Since his death, Shirase's contribution to Antarctic history has been widely recognised, in Japan and elsewhere. Japan's interest in the Antarctic revived in 1956, when the first Japanese Antarctic Research Expedition (JARE) sailed with the research ship Soya to East Ongul Island and established the Showa research station. JARE named numerous features in the area, including the Shirase Glacier. In 1961 the New Zealand Antarctic Place-Names Committee (NZ-APC) gave the name Shirase Coast to a part of the coastline of King Edward VII Land.

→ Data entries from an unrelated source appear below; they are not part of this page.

import Summits.ValiantsHypothesis.ValiantsHypothesis.Theorems.MonotoneRestorationOrbitRestorationQPTermBlocks
import HarnessLib

/-!
# `e₂` of the column Vandermondes: a matrix-symmetric `ΣΠΣ` family with sign-twisted many-term representation,
# restored by PAIRING (witness for the term-block criterion; ORBIT currency)

Route MonotoneRestoration, crux `OrbitRestorationQP` (stmt-ValiantsHypothesis-18293), line `depth-three-rung`, rung
`A_∞ = stub_sigmaPiSigmaValue`; namespace `Summit.ValiantsHypothesis.ValiantsHypothesis.Theorems.TermBlocks`.

The family.  `D_j := Π_{i<i'} (x_{ij} − x_{i'j})` (the Vandermonde of column `j` of the `n × n` matrix) and

  `P_n := e₂(D_1, …, D_n) = Σ_{{j,j'}} D_j D_{j'}`  (sum over the 2-subsets of columns).

`P_n` is matrix-symmetric (`(σ, τ)` maps `D_j` to `sgn(σ) D_{τ j}`, and the two signs of a term cancel), it is given by a
depth-three representation with `C(n,2)` terms, each a product of `n(n−1)` forms `x_{ij} − x_{i'j}` — so the family lies in
the hypothesis class `PDClass 1` of `A_∞` — and it is OUTSIDE the landed strata of the residue bookkeeping: no term
`D_j D_{j'}` is matrix-symmetric (kind (S)); the row transpositions fix the term index `{j,j'}` and reverse factor LINES, and
an `Alt`-invariant orientation of the row pairs does not exist (`Alt_m` is `2`-transitive), so in every affine
factorisation the factor multiset of a term has super-polynomially many diagonal translates (not kind (T)); the box
volume is exponential (not kind (B)); `P_n ∉ ℂ[r, c]` and `P_n` is not invariant under the permutations inside one column
(an odd one flips every term through that column) nor inside one row.  What restores it is PAIRING: the block
`w_{{i,i'},{j,j'}} := (x_{ij} − x_{i'j})(x_{ij'} − x_{i'j'})` does not depend on the orientation of `{i, i'}`, the blocks
are honestly permuted by the diagonal action, `D_j D_{j'} = Π_{{i,i'}} w_{{i,i'},{j,j'}}`, and the term-block criterion
`TermBlocks.qpOrbitRestorable_of_termBlocks` applies with `k = 4`.

* `prod_powersetCard_two` — `Π_{A ∈ 2-subsets} g A = Π_i Π_{i' > i} g {i, i'}` (bookkeeping);
* `sum_pair_orient` — the oriented difference `Σ_{a ∈ {a₁,a₂}} ε_A(a) x_{aj}` (`ε = +1` on the minimum, `−1` else) is
  `± (x_{a₁ j} − x_{a₂ j})`;
* `qpOrbitRestorable_e2_columnVandermondes` — **`P_n` is `QPOrbitRestorable 9 n` for every `n`** (uniform constant);
* `isMatrixSymmetric_e2_columnVandermondes` — the family is matrix-symmetric (hypothesis of the crux / of `A_∞`).

Honest label: one explicit matrix-symmetric depth-three family outside the landed strata, restored by a new mechanism
(pairing of twisted factors across the columns of a term); a test instance for the wild residue, not a dent in it.  The stub,
the crux and VP ≠ VNP are not moved.  Everything is proved. [folklore]

## References
* A. Dawar, G. Wilsenach, *Symmetric arithmetic circuits*, ToC 21 (2025), §3.3, Def. 6.1. [DawarWilsenach2025]
-/

noncomputable section

open scoped Classical Pointwise

-- `Summit.ValiantsHypothesis.ValiantsHypothesis.…` is the tree's single-conjunct layout (Sub = Summit).
set_option linter.dupNamespace false

namespace Summit.ValiantsHypothesis.ValiantsHypothesis.Theorems

namespace TermBlocks

open MvPolynomial Equiv Finset Literature.Computability.AlgebraicComplexity OrbitRestorationQPDepthThreeRung

variable {n : ℕ}

/-- **Products over 2-subsets are products over ordered pairs `i < i'`.** [folklore] -/
theorem prod_powersetCard_two {R : Type*} [CommMonoid R] (g : Finset (Fin n) → R) :
    ∏ A ∈ (univ : Finset (Fin n)).powersetCard 2, g A = ∏ i : Fin n, ∏ i' ∈ Ioi i, g {i, i'} := by
  set r : Finset (Fin n × Fin n) := univ.filter fun p => p.1 < p.2 with hr
  have hmem : ∀ p : Fin n × Fin n, p ∈ r ↔ p.1 ∈ (univ : Finset (Fin n)) ∧ p.2 ∈ Ioi p.1 := fun p => by
    simp only [hr, mem_filter, mem_univ, true_and, mem_Ioi]
  rw [← Finset.prod_finset_product' r univ (fun i => Ioi i) hmem (f := fun i i' => g {i, i'})]
  symm
  refine Finset.prod_bij (fun p _ => ({p.1, p.2} : Finset (Fin n))) (fun p hp => ?_) (fun p hp q hq hpq => ?_)
    (fun A hA => ?_) (fun p hp => rfl)
  · have hlt : p.1 < p.2 := (mem_filter.1 hp).2
    exact mem_powersetCard.2 ⟨subset_univ _, card_pair (ne_of_lt hlt)⟩
  · have hp' : p.1 < p.2 := (mem_filter.1 hp).2
    have hq' : q.1 < q.2 := (mem_filter.1 hq).2
    have h1 : p.1 ∈ ({q.1, q.2} : Finset (Fin n)) := by rw [← hpq]; simp
    have h2 : p.2 ∈ ({q.1, q.2} : Finset (Fin n)) := by rw [← hpq]; simp
    have h3 : q.1 ∈ ({p.1, p.2} : Finset (Fin n)) := by rw [hpq]; simp
    simp only [mem_insert, mem_singleton] at h1 h2 h3
    rcases h1 with h1 | h1
    · refine Prod.ext h1 ?_
      rcases h2 with h2 | h2
      · rw [h1, h2] at hp'; exact absurd hp' (lt_irrefl _)
      · exact h2
    · exfalso
      rcases h3 with h3 | h3
      · rw [h3, h1] at hq'; exact lt_irrefl _ hq'
      · rw [h1, ← h3] at hp'; exact lt_asymm hp' hq'
  · obtain ⟨-, hA2⟩ := mem_powersetCard.1 hA
    obtain ⟨x, y, hxy, rfl⟩ := card_eq_two.1 hA2
    rcases lt_or_gt_of_ne hxy with h | h
    · exact ⟨(x, y), mem_filter.2 ⟨mem_univ _, h⟩, rfl⟩
    · exact ⟨(y, x), mem_filter.2 ⟨mem_univ _, h⟩, pair_comm y x⟩

/-- **The oriented difference of a pair.**  For `a₁ ≠ a₂`,
`Σ_{a ∈ {a₁,a₂}} ε(a) · x_{a j} = ± (x_{a₁ j} − x_{a₂ j})` with `ε(a) = 1` if `a` is the minimum of the pair and `−1`
otherwise, the sign being `+` iff `a₁ < a₂`. [folklore] -/
theorem sum_pair_orient {a₁ a₂ : Fin n} (h : a₁ ≠ a₂) (j : Fin n) :
    (∑ a ∈ ({a₁, a₂} : Finset (Fin n)),
        C (if ∀ a' ∈ ({a₁, a₂} : Finset (Fin n)), a ≤ a' then (1 : ℂ) else -1) * X (a, j) :
        MvPolynomial (Fin n × Fin n) ℂ) =
      C (if a₁ < a₂ then (1 : ℂ) else -1) * (X (a₁, j) - X (a₂, j)) := by
  rw [sum_pair h]
  have h1 : (∀ a' ∈ ({a₁, a₂} : Finset (Fin n)), a₁ ≤ a') ↔ a₁ ≤ a₂ := by simp
  have h2 : (∀ a' ∈ ({a₁, a₂} : Finset (Fin n)), a₂ ≤ a') ↔ a₂ ≤ a₁ := by simp
  simp only [h1, h2]
  rcases lt_or_gt_of_ne h with hlt | hlt
  · rw [if_pos hlt.le, if_neg (not_le.2 hlt), if_pos hlt, map_neg, map_one]; ring
  · rw [if_neg (not_le.2 hlt), if_pos hlt.le, if_neg (not_lt.2 hlt.le), map_neg, map_one]; ring

/-- **`e₂` OF THE COLUMN VANDERMONDES IS ORBIT-RESTORABLE, UNIFORMLY:** for every `n`,
`Σ_{{j,j'}} D_j D_{j'}` with `D_j = Π_{i<i'} (x_{ij} − x_{i'j})` is `QPOrbitRestorable 9 n` — by the term-block criterion
with terms the 2-sets of columns, blocks the pairs (2-set of rows, 2-set of columns) and block multisets
`{± (x_{ij} − x_{i'j}), ± (x_{ij'} − x_{i'j'})}` (oriented by the minimum of the row pair), whose products are honestly
permuted. [folklore; cite: DawarWilsenach2025, §3.3 and Def. 6.1] -/
theorem qpOrbitRestorable_e2_columnVandermondes (n : ℕ) :
    QPOrbitRestorable 9 n
      (∑ T ∈ (univ : Finset (Fin n)).powersetCard 2,
        ∏ j ∈ T, ∏ i : Fin n, ∏ i' ∈ Ioi i, (X (i, j) - X (i', j) : MvPolynomial (Fin n × Fin n) ℂ)) := by
  -- the data of the term-block system
  set ε : Finset (Fin n) → Fin n → ℂ := fun A a => if ∀ a' ∈ A, a ≤ a' then (1 : ℂ) else -1 with hε
  set d : Finset (Fin n) → Fin n → MvPolynomial (Fin n × Fin n) ℂ :=
    fun A j => ∑ a ∈ A, C (ε A a) * X (a, j) with hd
  set M : Finset (Fin n) × Finset (Fin n) → Multiset (MvPolynomial (Fin n × Fin n) ℂ) :=
    fun b => if b.1.card = 2 ∧ b.2.card = 2 then b.2.val.map (d b.1) else 0 with hM
  set a : Finset (Fin n) → ℂ := fun T => if T.card = 2 then 1 else 0 with ha
  -- the sign rule for the oriented differences
  have hsgn : ∀ (σ : Perm (Fin n)) (A : Finset (Fin n)), A.card = 2 → ∃ s : ℂ, s * s = 1 ∧
      ∀ j : Fin n, ren σ (d A j) = C s * d (σ • A) (σ j) := by
    intro σ A hA
    obtain ⟨a₁, a₂, h12, rfl⟩ := card_eq_two.1 hA
    have hσ12 : σ a₁ ≠ σ a₂ := fun h => h12 (σ.injective h)
    have hσA : σ • ({a₁, a₂} : Finset (Fin n)) = {σ a₁, σ a₂} := by
      rw [smul_finset_insert, smul_finset_singleton]; rfl
    refine ⟨(if a₁ < a₂ then (1 : ℂ) else -1) * (if σ a₁ < σ a₂ then (1 : ℂ) else -1), ?_, fun j => ?_⟩
    · split_ifs <;> norm_num
    · have e1 : d {a₁, a₂} j = C (if a₁ < a₂ then (1 : ℂ) else -1) * (X (a₁, j) - X (a₂, j)) :=
        sum_pair_orient h12 j
      have e2 : d (σ • ({a₁, a₂} : Finset (Fin n))) (σ j) =
          C (if σ a₁ < σ a₂ then (1 : ℂ) else -1) * (X (σ a₁, σ j) - X (σ a₂, σ j)) := by
        rw [hσA]; exact sum_pair_orient hσ12 (σ j)
      rw [e1, e2, map_mul, ren_C, map_sub, ren_X, ren_X]
      have hp1 : σ • ((a₁, j) : Fin n × Fin n) = (σ a₁, σ j) := rfl
      have hp2 : σ • ((a₂, j) : Fin n × Fin n) = (σ a₂, σ j) := rfl
      rw [hp1, hp2, ← mul_assoc, ← map_mul]
      congr 2
      split_ifs <;> norm_num
  -- forms are fixed by the pointwise stabiliser of the row pair and the column
  have hfix : ∀ (σ : Perm (Fin n)) (A : Finset (Fin n)) (j : Fin n), (∀ x ∈ A, σ x = x) → σ j = j →
      ren σ (d A j) = d A j := by
    intro σ A j hA hj
    rw [hd]
    simp only [map_sum, map_mul, ren_C, ren_X]
    refine sum_congr rfl fun x hx => ?_
    have hp : σ • ((x, j) : Fin n × Fin n) = (σ x, σ j) := rfl
    rw [hp, hA x hx, hj]
  have main := TermBlocks.qpOrbitRestorable_of_termBlocks (n := n) (k := 4)
    (B := Finset (Fin n) × Finset (Fin n)) (T := Finset (Fin n)) Prod.snd (fun σ b => rfl) M a
    (fun σ T => by simp only [ha, card_smul_finset]) ?_ ?_ ?_ ?_ ?_
  rotate_left
  · -- (hAff) the forms are affine
    rintro ⟨A, T⟩ q hq
    simp only [hM] at hq
    split_ifs at hq with h
    · obtain ⟨j, -, rfl⟩ := Multiset.mem_map.1 hq
      rw [hd]
      refine totalDegree_finsetSum_le fun x _ => ?_
      calc (C (ε A x) * X (x, j)).totalDegree ≤ (C (ε A x)).totalDegree + (X (x, j)).totalDegree :=
            totalDegree_mul _ _
        _ ≤ 0 + 1 := Nat.add_le_add (by rw [totalDegree_C]) (totalDegree_X _).le
        _ = 1 := rfl
    · simp at hq
  · -- (hSupp) forms are fixed by the pointwise stabiliser of `A ∪ {j}`
    rintro ⟨A, T⟩ q hq
    simp only [hM] at hq
    split_ifs at hq with h
    · obtain ⟨j, hj, rfl⟩ := Multiset.mem_map.1 hq
      refine ⟨insert j A, ?_, fun σ hσ => hfix σ A j (fun x hx => hσ x (mem_insert_of_mem hx))
        (hσ j (mem_insert_self j A))⟩
      exact (card_insert_le j A).trans (by obtain ⟨h1, -⟩ := h; omega)
    · simp at hq
  · -- (hPerm) block multisets are fixed by the pointwise stabiliser of `A ∪ T`
    rintro ⟨A, T⟩
    by_cases h : A.card = 2 ∧ T.card = 2
    · refine ⟨A ∪ T, (card_union_le A T).trans (by obtain ⟨h1, h2⟩ := h; omega), fun σ hσ => ?_⟩
      simp only [hM, if_pos h, Multiset.map_map]
      refine Multiset.map_congr rfl fun j hj => ?_
      exact hfix σ A j (fun x hx => hσ x (mem_union_left T hx)) (hσ j (mem_union_right A (mem_def.2 hj)))
    · refine ⟨∅, by simp, fun σ _ => ?_⟩
      simp only [hM, if_neg h, Multiset.map_zero]
  · -- (hEqv) block products are honestly permuted: the two signs of a block cancel
    rintro σ ⟨A, T⟩
    have hcardA : (σ • A).card = A.card := card_smul_finset σ A
    have hcardT : (σ • T).card = T.card := card_smul_finset σ T
    show ren σ (M (A, T)).prod = (M (σ • A, σ • T)).prod
    by_cases h : A.card = 2 ∧ T.card = 2
    · have h' : (σ • A).card = 2 ∧ (σ • T).card = 2 := by rw [hcardA, hcardT]; exact h
      simp only [hM, if_pos h, if_pos h']
      obtain ⟨s, hs, hsj⟩ := hsgn σ A h.1
      rw [← prod_eq_multiset_prod, ← prod_eq_multiset_prod, map_prod]
      simp only [hsj]
      rw [prod_mul_distrib, prod_const, h.2, ← map_pow, sq, hs, map_one, one_mul,
        show σ • T = T.image σ by ext x; simp only [mem_smul_finset, mem_image, Perm.smul_def],
        prod_image fun x _ y _ hxy => σ.injective hxy]
    · have h' : ¬((σ • A).card = 2 ∧ (σ • T).card = 2) := by rw [hcardA, hcardT]; exact h
      simp only [hM, if_neg h, if_neg h', Multiset.prod_zero, map_one]
  · -- (hT) a term with a non-empty block is a 2-set of columns, fixed by its pointwise stabiliser
    rintro T ⟨⟨A, T'⟩, hkey, hne⟩
    simp only at hkey
    subst hkey
    have hT2 : T'.card = 2 := by
      by_contra hc
      apply hne
      simp only [hM]
      rw [if_neg fun h => hc h.2]
    refine ⟨T', by omega, fun σ hσ => ?_⟩
    ext x
    simp only [mem_smul_finset]
    constructor
    · rintro ⟨y, hy, rfl⟩
      show σ y ∈ T'
      rw [hσ y hy]; exact hy
    · intro hx; exact ⟨x, hx, hσ x hx⟩
  -- rewriting the conclusion of the criterion into `Σ_{T} Π_{j ∈ T} D_j`
  have hterm : ∀ T : Finset (Fin n), T.card = 2 →
      ∏ b ∈ univ.filter (fun b : Finset (Fin n) × Finset (Fin n) => b.2 = T), (M b).prod =
        ∏ j ∈ T, ∏ i : Fin n, ∏ i' ∈ Ioi i, (X (i, j) - X (i', j) : MvPolynomial (Fin n × Fin n) ℂ) := by
    intro T hT
    rw [prod_filter, Fintype.prod_prod_type]
    simp only [prod_ite_eq', mem_univ, if_true]
    have hblock : ∀ A : Finset (Fin n), (M (A, T)).prod = if A.card = 2 then ∏ j ∈ T, d A j else 1 := by
      intro A
      by_cases hA : A.card = 2
      · simp only [hM, if_pos (And.intro hA hT), if_pos hA]
        exact (prod_eq_multiset_prod _ _).symm
      · simp only [hM, if_neg fun h : A.card = 2 ∧ T.card = 2 => hA h.1, if_neg hA, Multiset.prod_zero]
    simp only [hblock]
    rw [← prod_filter, show (univ : Finset (Finset (Fin n))).filter (fun A => A.card = 2) =
      (univ : Finset (Fin n)).powersetCard 2 by rw [powersetCard_eq_filter, powerset_univ], prod_comm]
    refine prod_congr rfl fun j _ => ?_
    rw [prod_powersetCard_two]
    refine prod_congr rfl fun i _ => prod_congr rfl fun i' hi' => ?_
    have hlt : i < i' := mem_Ioi.1 hi'
    rw [show d {i, i'} j = C (if i < i' then (1 : ℂ) else -1) * (X (i, j) - X (i', j)) from
      sum_pair_orient (ne_of_lt hlt) j, if_pos hlt, map_one, one_mul]
  have hsum : (∑ T : Finset (Fin n), C (a T) *
        ∏ b ∈ univ.filter (fun b : Finset (Fin n) × Finset (Fin n) => b.2 = T), (M b).prod) =
      ∑ T ∈ (univ : Finset (Fin n)).powersetCard 2,
        ∏ j ∈ T, ∏ i : Fin n, ∏ i' ∈ Ioi i, (X (i, j) - X (i', j) : MvPolynomial (Fin n × Fin n) ℂ) := by
    rw [powersetCard_eq_filter, powerset_univ, sum_filter]
    refine sum_congr rfl fun T _ => ?_
    by_cases hT : T.card = 2
    · rw [if_pos hT, ha]; simp only [if_pos hT, map_one, one_mul]; exact hterm T hT
    · rw [if_neg hT, ha]; simp only [if_neg hT, map_zero, zero_mul]
  rw [← hsum]
  convert main

/-- **The family `e₂(D_1, …, D_n)` is matrix-symmetric** (independent row and column permutations): the
hypothesis of the crux `OrbitRestorationQP` and of the rung `A_∞`. [folklore] -/
theorem isMatrixSymmetric_e2_columnVandermondes :
    IsMatrixSymmetric fun n => ∑ T ∈ (univ : Finset (Fin n)).powersetCard 2,
      ∏ j ∈ T, ∏ i : Fin n, ∏ i' ∈ Ioi i, (X (i, j) - X (i', j) : MvPolynomial (Fin n × Fin n) ℂ) := by
  intro n σ τ
  set s : MvPolynomial (Fin n × Fin n) ℂ := ((Equiv.Perm.sign σ : ℤ) : MvPolynomial (Fin n × Fin n) ℂ) with hsdef
  have hs : s * s = 1 := by
    rw [hsdef, ← Int.cast_mul, ← Units.val_mul, Int.units_mul_self, Units.val_one, Int.cast_one]
  -- the column Vandermonde is alternating under row permutations and permuted by column permutations
  have hcol : ∀ j : Fin n, ∏ i : Fin n, ∏ i' ∈ Ioi i,
      (rename (fun p : Fin n × Fin n => (σ p.1, τ p.2)) (X (i, j) - X (i', j)) : MvPolynomial (Fin n × Fin n) ℂ) =
        s * ∏ i : Fin n, ∏ i' ∈ Ioi i, (X (i, τ j) - X (i', τ j)) := by
    intro j
    simp only [map_sub, rename_X]
    exact Equiv.Perm.prod_Ioi_comp_eq_sign_mul_prod σ
      (f := fun i i' => (X (i, τ j) - X (i', τ j) : MvPolynomial (Fin n × Fin n) ℂ)) fun i i' => (neg_sub _ _).symm
  simp only [map_sum, map_prod, hcol]
  refine Finset.sum_equiv (MulAction.toPerm τ : Perm (Finset (Fin n))) (fun T => ?_) (fun T hT => ?_)
  · simp only [MulAction.toPerm_apply, mem_powersetCard, card_smul_finset, subset_univ, true_and]
  · obtain ⟨-, hT2⟩ := mem_powersetCard.1 hT
    rw [MulAction.toPerm_apply, prod_mul_distrib, prod_const, hT2, sq, hs, one_mul,
      show τ • T = T.image τ by ext x; simp only [mem_smul_finset, mem_image, Perm.smul_def],
      prod_image fun x _ y _ hxy => τ.injective hxy]

end TermBlocks

end Summit.ValiantsHypothesis.ValiantsHypothesis.Theorems

end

In Sydney, Australia, the Australian Museum now holds the samurai sword presented to Edgeworth David by Shirase just before the expedition began its second voyage to Antarctica in November 1911. The sword was given to the museum in 1979 by David's daughter, and has become a particular point of interest to many Japanese visitors.

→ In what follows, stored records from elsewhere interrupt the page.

/-- **The conditional entropy of one copy in step (1)**:
`H(pc | f'(w,ρ), σ, GL_K(w,σ)) ≥ (N + rlen + K) − eₙ − K·Pr[¬Det]`.
[cite: HastadImpagliazzoLevinLuby1999, Thm 7.0.5 (proof: "the conditional entropy of 𝒳 given f'(𝒳) and b(𝒳,Y) is at least cₙ − eₙ − pₙ + 1/(2n)")] -/
theorem condEnt_step1 (N : ℕ) :
    ((N + rlen N + kL N : ℕ) : ℝ) - entN f N - kL N * pND f N ≤
      mapEntropy (Finset.univ : Finset (PC N)) (fun pc => (pc, y1 f N pc)) - mapEntropy (Finset.univ : Finset (PC N)) (y1 f N) := by
  classical
  -- the joint map is injective
  have hinj : Function.Injective (fun pc : PC N => (pc, y1 f N pc)) := fun a b h => (Prod.mk.inj h).1
  rw [Ent.mapEntropy_of_injective hinj]
  -- transport `y1` to the product and drop `u`
  have hy : mapEntropy (Finset.univ : Finset (PC N)) (y1 f N) = mapEntropy (Finset.univ : Finset (WR N × SG N)) (Yside f N) := by
    rw [← mapEntropy_comp_equiv (pcSplit N).symm (y1 f N), y1_comp_symm]
    exact Ent.mapEntropy_comp_fst (A := WR N × SG N) (U := UU N) (Yside f N)
  rw [hy]
  -- the generic bound on `WR × SG`
  have hγ : ∀ (F : Finset (WR N)) (σ : SG N), (F.image fun q : WR N => glBits (kL N) N q.1.toList σ.toList).card ≤ 2 ^ kL N := fun F σ =>
    card_le_two_pow_of_length_eq fun s hs => by
      obtain ⟨q, -, rfl⟩ := Finset.mem_image.1 hs
      exact length_glBits _ _ _ _
  have hge := Ent.condEntropy_ge (Ω₀ := WR N) (Sg := SG N) (Ent.fvalV f N) (fun (q : WR N) (σ : SG N) => glBits (kL N) N q.1.toList σ.toList) (kL N) hγ
  have hinj2 : Function.Injective (fun v : WR N × SG N => (v.1, (Ent.fvalV f N v.1, v.2, glBits (kL N) N v.1.1.toList v.2.toList))) :=
    fun a b h => by
      have h1 := (Prod.mk.inj h).1
      have h2 := (Prod.mk.inj (Prod.mk.inj (Prod.mk.inj h).2).2).1
      exact Prod.ext h1 h2
  rw [Ent.mapEntropy_of_injective hinj2] at hge
  have hYs : (fun v : WR N × SG N => (Ent.fvalV f N v.1, v.2, glBits (kL N) N v.1.1.toList v.2.toList)) = Yside f N := rfl
  rw [hYs] at hge
  -- cardinalities
  have hPC : (Fintype.card (PC N) : ℝ) = 2 ^ cP N := by rw [card_vector, Fintype.card_bool]; push_cast; ring
  have hWR : (Fintype.card (WR N) : ℝ) = 2 ^ (N + rlen N) := by
    rw [Fintype.card_prod, card_vector, card_vector, Fintype.card_bool, pow_add]; push_cast; ring
  have hWS : (Fintype.card (WR N × SG N) : ℝ) = 2 ^ (N + rlen N + kL N * N) := by
    rw [Fintype.card_prod, Fintype.card_prod, card_vector, card_vector, card_vector, Fintype.card_bool, pow_add, pow_add]; push_cast; ring
  have hlog : ∀ n : ℕ, Real.logb 2 ((2 : ℝ) ^ n) = n := fun n => by
    rw [Real.logb_pow, Real.logb_self_eq_one one_lt_two, mul_one]
  rw [hPC, hlog]
  rw [hWR, hWS, hlog, hlog] at hge
  unfold entN pND
  rw [hWR]
  have hcP : (cP N : ℝ) = (N + rlen N + kL N * N : ℕ) + kL N := by rw [cP]; push_cast; ring
  rw [hcP]
  push_cast at hge ⊢
  rw [mul_div_assoc] at hge
  linarith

In 1981, JARE named its new icebreaker vessel Shirase. This remained in service for 28 years; its replacement, from 2009, was also named Shirase. Also in 1981, Shirase's home town of Nikaho erected a statue close to the explorer's birthplace. The Shirase Antarctic Expedition Party Memorial Museum, dedicated to the explorer's memory, opened in Nikaho in 1990. Each year, on 28 January, the museum holds a special festival, the Walk in the Snow, as a tribute to Shirase's unwavering dedication to the cause of Antarctic exploration.